**Required action:** In the records below, find each line with "RootDecompQuadraticDescent" and copy it.

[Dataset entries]
import Literature.NumberTheory.Transcendental.KZProductIdeal
import Literature.NumberTheory.Transcendental.KZDirichletCharts
import Literature.NumberTheory.Transcendental.KZDirichletPeeling
import Literature.NumberTheory.Transcendental.KZCalculusProofs
import HarnessLib

/-!
# A proved rung of `RootDecompQuadraticDescent.QuadraticDescent`: Dirichlet's Beta-product identity
between KZ-RATIONAL planar regions

Support file (Theorems-shaped, import-free of route files; cell decomp-kz, lens 6, gen 3) for the crux
`Summit.KontsevichZagierPeriods.KontsevichZagierPeriods.Theses.RootDecompQuadraticDescent.QuadraticDescent`
(item stmt-KontsevichZagierPeriods-26540, route route-KontsevichZagierPeriods-RootDecompQuadraticDescent):
the first two-monomial instance of its product layer (`productDescent_of_quadraticDescent`, `d = 3`,
`R = KZ.relations`) CLOSED OUTRIGHT for KZ-rational data — the BC5 witness of weakness / T3 first rung.

For rationals `a, b, c > 0` and ANY representations `B₁ = β(a+b,c)`, `B₂ = β(a,b)`, `B₃ = β(b,c)`,
`B₄ = β(a,b+c)` pinned as Euler integrals `[(0,1), t^{p-1}(1-t)^{q-1}]` (`KZ.exists_betaRep'`), with
`Gᵢ := Bᵢ.graphRep` their volume-under-the-graph representations (dimension 2, polynomial integrand,
`ℚ`-semialgebraic band: `KZ.IntegralRep.isRational_graphRep`):
* `dirichlet_pinned_mem_relations` — `[B₁]·[B₂] − [B₃]·[B₄] ∈ KZ.relations` (Fubini `KZ.of_mul_of` + the two
  Dirichlet charts `KZ.dirichletPolar_equivalent`, `KZ.dirichletLinear_equivalent`);
* `dirichlet_graphRegions_mem_relations` — `[G₁]·[G₂] − [G₃]·[G₄] ∈ KZ.relations` (four Newton–Leibniz
  moves `equivalent_graphRep` + the PROVED two-sided ideal property `KZ.mul_sub_mul_mem_relations`);
* `pinned_value`, `graphRegion_value` — the areas are `B(p,q) = Γ(p)Γ(q)/Γ(p+q)`;
* `quadraticDescent_rung` — the element is a generators-built input of `QuadraticDescent 3` (products of
  KZ-rational representations of dimensions `2, 2 ≤ 3`, `2+2 ≤ 3+1`), has value `0`, and lies in every
  `R ⊇ KZ.relations` with NO coincidence hypothesis;
* `rung_specimen` — `a = 3/2, b = 4/3, c = 5/4`: four KZ-rational planar regions of areas `B(17/6,5/4)`,
  `B(3/2,4/3)`, `B(4/3,5/4)`, `B(3/2,31/12)` (pairwise distinct Beta classes, non-integral parameter sums,
  transcendental values — Schneider 1941) with `[G₁]·[G₂] − [G₃]·[G₄] ∈ KZ.relations`: an equality of
  4-dimensional KZ-rational volumes realised inside rules 1)–3), outside the proved regimes of Conjecture 1
  (dimension ≤ 1, Baker; rational-valued polynomial boxes; the cell span `V`).
Everything proved; standard axioms; no `def`.

PLACEMENT (cell critic decomp-kz-crit-1, 2026-08-30T03:28:30Z, probe `critic_rung_dischargeable_from_QD_hyps`):
as a `QuadraticDescent 3` input this element is dischargeable from the coincidence hypothesis `hC` via the
3-dimensional graph regions of `B₁ × B₂`, `B₃ × B₄` (`graphRep` of the products: KZ-rational, dimension 3,
equal volumes); its content is the move-realisation of a dimension-3/4 KZ-rational COINCIDENCE, i.e. a
proved instance of the conclusion layer of `DescentThreeQ` (stmt-KontsevichZagierPeriods-26541) /
`DescentThree` (stmt-KontsevichZagierPeriods-24769) at `R = KZ.relations`, outside the proved regimes of
Conjecture 1 — which is where this file is filed (`--supports stmt-KontsevichZagierPeriods-26541`).
References: Kontsevich–Zagier 2001 §1.1–1.2, §4.1; Andrews–Askey–Roy 1999, Thm 1.8.1 (Dirichlet).
-/

noncomputable section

**Solution:**
# A proved rung of `RootDecompQuadraticDescent.QuadraticDescent`: Dirichlet's Beta-product identity
`Summit.KontsevichZagierPeriods.KontsevichZagierPeriods.Theses.RootDecompQuadraticDescent.QuadraticDescent`
(item stmt-KontsevichZagierPeriods-26540, route route-KontsevichZagierPeriods-RootDecompQuadraticDescent):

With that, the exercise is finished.